The Chernobyl disaster in 1986 is considered the worst nuclear accident in history, but new evidence reveals that the damage was far greater than previously thought.
A new Sky TV documentary, Chernobyl: The Lost Tapes, exposes the grim injuries suffered by rescue workers and the horrific birth defects caused by radiation from the explosion of reactor No. 4 at the Chernobyl nuclear power plant,
According to official figures, two employees were killed in the initial explosion and 28 others died of acute radiation poisoning.
READ MORE: ‘Suicidal’ Russian Troops Disturb Radioactive Dust in Chernobyl’s ‘Red Forest’
But many more people are thought to have died from the direct effects of the disaster, with some estimates putting the death toll at 985,000.
The number of birth defects caused by the radioactive fallout plume that spread to Wales cannot be calculated.
Babies with patches of ‘shiny’ green skin are shown in the footage obtained by Sky, along with many others dying of incurable cancers which, before the Chernobyl accident, were thought to be incredibly rare.
The documentary also tells the stories of the incredible heroism of the rescue workers sent to deal with the initial explosion and fire.
Many of them were sent into the burning reactor building with little or no protective gear and many of them left horrific scars as a result.

(Picture: HBO)
Firefighter Leonid Shavrey told how his younger brother Petr was off duty when the alert was raised.
Petr didn’t have time to stop and pick up gear: “Protection didn’t matter, but time was essential to stop the flames from spreading,” Leonid said.
Petr helped guide the fire trucks around the site, clearing obstacles as they went.

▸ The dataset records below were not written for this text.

import Mathlib

/-!
# Ridout's theorem over `ℚ` with integer `p`-adic targets, in the `padicNorm` vocabulary

Stub `stub_zeroInt_of_rat` (S2′) of the line `SketchIdeator5R2` for the crux `DeepRegimeABC`
(stmt-ABC-15121): a pure translation, with no Diophantine content.

The neighbouring stubs prove Ridout's theorem over `ℚ` (Bombieri–Gubler, *Heights in Diophantine
Geometry*, Thm. 6.2.3 for `K = ℚ`, archimedean target `0`, `|β| ≤ 1` [BombieriGubler2006];
[Ridout1958]) in the tree's vocabulary: places are a `Finset Nat.Primes`, the `p`-adic targets
`θ_p ∈ \overline{ℚ_p} = PadicAlgCl p` are roots of monic integer polynomials `Q_p`, and closeness
is measured by the (spectral) norm of `PadicAlgCl p`:
*for `κ > 2` only finitely many `ρ ∈ ℚ`, `|ρ| ≤ 1`, satisfy
`|ρ| · ∏_{p ∈ S} min(1, ‖ρ − θ_p‖) ≤ den(ρ)^{−κ}`.*

`stub_zeroInt_of_rat` deduces the special case of INTEGER targets `k_p ∈ ℤ` in the
elementary vocabulary consumed by the abc side of the line: places are a `Finset ℕ` of primes and
closeness is `padicNorm p (ρ − k_p)`. The proof takes `Q_p = X − k_p`, `θ_p = k_p`, reindexes the
product along `Finset.subtype Nat.Prime` (`Finset.prod_nbij` with `p ↦ ↑p`) and uses the norm
compatibility
`‖(q : PadicAlgCl p)‖ = padicNorm p q` for `q ∈ ℚ` (`PadicAlgCl.norm_extends`,
`Padic.eq_padicNorm`).

NOT here: Ridout's theorem itself (the hypothesis `hRat`, proved by the neighbouring stubs), and
its consequences for abc triples.
-/

open scoped Polynomial

-- the `Summit.ABC.ABC` namespace is mandated for Summit-side theorem files
set_option linter.dupNamespace false

namespace Summit.ABC.ABC.Theorems.DeepRegimeABC

/-- The norm of `\overline{ℚ_p} = PadicAlgCl p` restricted to `ℚ` is the `p`-adic norm:
`‖(q : PadicAlgCl p)‖ = |q|_p`. [folklore] -/
theorem norm_ratCast_padicAlgCl (p : ℕ) [Fact p.Prime] (q : ℚ) :
    ‖(q : PadicAlgCl p)‖ = ((padicNorm p q : ℚ) : ℝ) := by
  have h1 : (q : PadicAlgCl p) = algebraMap ℚ_[p] (PadicAlgCl p) (q : ℚ_[p]) :=
    (map_ratCast _ q).symm
  rw [h1, PadicAlgCl.norm_extends, Padic.eq_padicNorm]

/-- For `ρ ∈ ℚ` and `m ∈ ℤ`, `‖ρ − m‖` in `\overline{ℚ_p}` is `|ρ − m|_p`. [folklore] -/
theorem norm_ratCast_sub_intCast_padicAlgCl (p : ℕ) [Fact p.Prime] (ρ : ℚ) (m : ℤ) :
    ‖(ρ : PadicAlgCl p) - (m : PadicAlgCl p)‖ = ((padicNorm p (ρ - m) : ℚ) : ℝ) := by
  rw [← norm_ratCast_padicAlgCl, Rat.cast_sub, Rat.cast_intCast]

/-- Reindexing a product over a finite set of primes `S ⊆ ℕ` along the corresponding finite set
`S'` of `Nat.Primes` (`p ∈ S' ↔ ↑p ∈ S`). [folklore] -/
theorem prod_primes_eq_prod {M : Type*} [CommMonoid M] {S : Finset ℕ}
    (hS : ∀ p ∈ S, p.Prime) {S' : Finset Nat.Primes} (hS' : ∀ p : Nat.Primes, p ∈ S' ↔ (p : ℕ) ∈ S)
    (g : ℕ → M) :
    ∏ p ∈ S', g p = ∏ p ∈ S, g p := by
  refine Finset.prod_nbij (fun p : Nat.Primes => (p : ℕ)) (fun p hp => (hS' p).1 hp)
    (Nat.Primes.coe_nat_injective.injOn) (fun p hp => ?_) (fun _ _ => rfl)
  exact ⟨⟨p, hS p hp⟩, (hS' _).2 hp, rfl⟩

/-- The finite set of `Nat.Primes` underlying a finite set of natural numbers. [folklore] -/
theorem exists_finset_primes (S : Finset ℕ) :
    ∃ S' : Finset Nat.Primes, ∀ p : Nat.Primes, p ∈ S' ↔ (p : ℕ) ∈ S := by
  classical
  exact ⟨S.subtype Nat.Prime, fun p => Finset.mem_subtype⟩

/-- **Ridout's theorem over `ℚ`, integer `p`-adic targets, `padicNorm` form.** Assume Ridout's
theorem over `ℚ` in the `PadicAlgCl` vocabulary (`hRat`: for a finite set `S` of primes, roots
`θ_p ∈ \overline{ℚ_p}` of monic `Q_p ∈ ℤ[X]` of degree `≥ 1` and `κ > 2`, only finitely many
rationals `ρ` with `|ρ| ≤ 1` satisfy `|ρ| · ∏_{p∈S} min(1, ‖ρ − θ_p‖) ≤ den(ρ)^{−κ}`). Then for a
finite set `S ⊆ ℕ` of primes, integers `k_p` and `κ > 2`, only finitely many rationals `ρ` with
`|ρ| ≤ 1` satisfy `|ρ| · ∏_{p∈S} min(1, |ρ − k_p|_p) ≤ den(ρ)^{−κ}`: apply `hRat` to
`S.subtype Nat.Prime`, `Q_p = X − k_p`, `θ_p = k_p`; the two products agree termwise since the
norm of `\overline{ℚ_p}` extends `|·|_p`.
[cite: BombieriGubler2006, Thm. 6.2.3 with 6.2.5–6.2.6 (K = ℚ, β ∈ ℤ)] -/
theorem stub_zeroInt_of_rat
    (hRat : ∀ (S : Finset Nat.Primes) (Q : Nat.Primes → ℤ[X]),
      (∀ p ∈ S, (Q p).Monic) → (∀ p ∈ S, 1 ≤ (Q p).natDegree) →
      ∀ (θ : ∀ p : Nat.Primes, @PadicAlgCl (p : ℕ) ⟨p.2⟩),
      (∀ p ∈ S, Polynomial.aeval (θ p) (Q p) = 0) → ∀ (κ : ℝ), 2 < κ →
      {ρ : ℚ | |(ρ : ℝ)| ≤ 1 ∧
        |(ρ : ℝ)| * (∏ p ∈ S, min (1 : ℝ) ‖(ρ : @PadicAlgCl (p : ℕ) ⟨p.2⟩) - θ p‖) ≤
          (ρ.den : ℝ) ^ (-κ)}.Finite) :
    ∀ (S : Finset ℕ), (∀ p ∈ S, p.Prime) → ∀ (k : ℕ → ℤ) (κ : ℝ), 2 < κ →
      {ρ : ℚ | |(ρ : ℝ)| ≤ 1 ∧
        |(ρ : ℝ)| * (∏ p ∈ S, min (1 : ℝ) ((padicNorm p (ρ - k p) : ℚ) : ℝ)) ≤
          (ρ.den : ℝ) ^ (-κ)}.Finite := by
  intro S hS k κ hκ
  have _inst (p : Nat.Primes) : Fact (p : ℕ).Prime := ⟨p.2⟩
  -- the places as a finite set of `Nat.Primes`
  obtain ⟨S', hS'⟩ := exists_finset_primes S
  -- Ridout's theorem for the places `S'`, targets `θ_p = k_p`, polynomials `Q_p = X - k_p`
  have hfin := hRat S' (fun p => Polynomial.X - Polynomial.C (k p))
    (fun p _ => Polynomial.monic_X_sub_C _)
    (fun p _ => by rw [Polynomial.natDegree_X_sub_C])
    (fun p => ((k p : ℤ) : PadicAlgCl (p : ℕ)))
    (fun p _ => by simp) κ hκ
  -- the two products agree
  have hprod : ∀ ρ : ℚ,
      (∏ p ∈ S', min (1 : ℝ) ‖(ρ : PadicAlgCl (p : ℕ)) - ((k p : ℤ) : PadicAlgCl (p : ℕ))‖) =
      ∏ p ∈ S, min (1 : ℝ) ((padicNorm p (ρ - k p) : ℚ) : ℝ) := by
    intro ρ
    rw [← prod_primes_eq_prod hS hS']
    refine Finset.prod_congr rfl fun p _ => ?_
    rw [norm_ratCast_sub_intCast_padicAlgCl]
  refine hfin.subset ?_
  rintro ρ ⟨h1, h2⟩
  refine ⟨h1, ?_⟩
  rw [hprod ρ]
  exact h2

end Summit.ABC.ABC.Theorems.DeepRegimeABC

At one point Petr picked up a small metal object that was blocking a road and the skin on his palms peeled off.
Leonid says it was unsafe to use water on the fire because of the danger of the exposed electrical cables, and so instead they fought the fire by throwing sand on it and beating the flames with their canvas pipes.
He says the conditions were impossible: “At the slightest increase in temperature, the bitumen immediately caught fire. If you stepped on it, you couldn’t put one foot in front of the other, it would tear your boots off”.

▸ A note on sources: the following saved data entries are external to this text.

/-- [folklore] **`dist1 (g * h⁻¹) = ‖g − h‖_{op}` ON `SU(N)`** (`dist1 = ‖· − 1‖_{op}` by `rfl`; `(g h⁻¹ − 1)·h = g − h` and right multiplication
by the unitary `h` is an isometry): σ-L1's quotient currency IS the matrix-difference currency of the memo's (C1). -/
theorem dist1_mul_inv_eq_norm_sub (g h : Matrix.specialUnitaryGroup n ℂ) :
    dist1 (g * h⁻¹) = ‖(g : Matrix n n ℂ) - (h : Matrix n n ℂ)‖ := by
  have hu : (h : Matrix n n ℂ) ∈ Matrix.unitaryGroup n ℂ := coe_mem_unitaryGroup h
  have hsh : star (h : Matrix n n ℂ) * (h : Matrix n n ℂ) = 1 := Unitary.star_mul_self_of_mem hu
  show ‖(g : Matrix n n ℂ) * star (h : Matrix n n ℂ) - 1‖ = ‖(g : Matrix n n ℂ) - (h : Matrix n n ℂ)‖
  have e : (g : Matrix n n ℂ) - (h : Matrix n n ℂ) = ((g : Matrix n n ℂ) * star (h : Matrix n n ℂ) - 1) * (h : Matrix n n ℂ) := by
    rw [sub_mul, one_mul, mul_assoc, hsh, mul_one]
  rw [e, CStarRing.norm_mul_mem_unitary _ hu]

/-- [folklore] **TWO FAMILIES UNDER `expMeanLogSU.E`, ON THE GUARD**: `∀ i, dist1 (W i), dist1 (W′ i) ≤ ρ < 1` and `dist1 (W′ i * (W i)⁻¹) ≤ δ` give
`dist1 (E W′ * (E W)⁻¹) ≤ δ∕(1 − ρ)²` (`E = eml` of the matrices on the guard; §1 on `M_N(ℂ)` with the `L²`-operator norm). -/
theorem dist1_E_mul_inv_le_div {m : ℕ} (W W' : Fin (m + 1) → Matrix.specialUnitaryGroup n ℂ)
    (hW : ∀ i, dist1 (W i) < deltaSU n) (hW' : ∀ i, dist1 (W' i) < deltaSU n)
    {ρ : ℝ} (hρ1 : ρ < 1) (hWρ : ∀ i, dist1 (W i) ≤ ρ) (hW'ρ : ∀ i, dist1 (W' i) ≤ ρ)
    {δ : ℝ} (hd : ∀ i, dist1 (W' i * (W i)⁻¹) ≤ δ) :
    dist1 ((expMeanLogSU (n := n)).E W' * ((expMeanLogSU (n := n)).E W)⁻¹) ≤ δ / (1 - ρ) ^ 2 := by
  have hρ0 : 0 ≤ ρ := (GaugeGroup.dist1_nonneg _).trans (hWρ 0)
  rw [dist1_mul_inv_eq_norm_sub, coe_expMeanLogSU_E_eq_eml W' hW', coe_expMeanLogSU_E_eq_eml W hW]
  refine norm_eml_sub_eml_le_of_forall hρ0 hρ1 (fun i => hWρ i) (fun i => hW'ρ i) fun i => ?_
  rw [← dist1_mul_inv_eq_norm_sub]; exact hd i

Deadly radioactive isotopes such as cesium-137, iodine-131 and strontium-90 in the air.Some 600 Soviet pilots risked dangerously high levels of radiation to fly thousands of flights over the reactor n ° 4 in an effort to seal off the source of the toxic cloud.
Shocking footage of an Mi-8′ helicopter crashing into the burning reactor only emerged after the collapse of the Soviet Union in 1991, and high-resolution video of the incident is shown in the documentary for the first time.
The Ukrainian government continues to pay benefits to tens of thousands of dependents of men who died in the Chernobyl disaster.

In recent months, Russian troops have again occupied the decommissioned reactor site, their heavy equipment churning up the still radioactive soil of the so-called “Red Forest”.
Dozens, perhaps hundreds, of them have been hospitalized due to exposure to Chernobyl’s radioactive dirt and dust.
36 years later, the grim toll of the disaster continues to rise.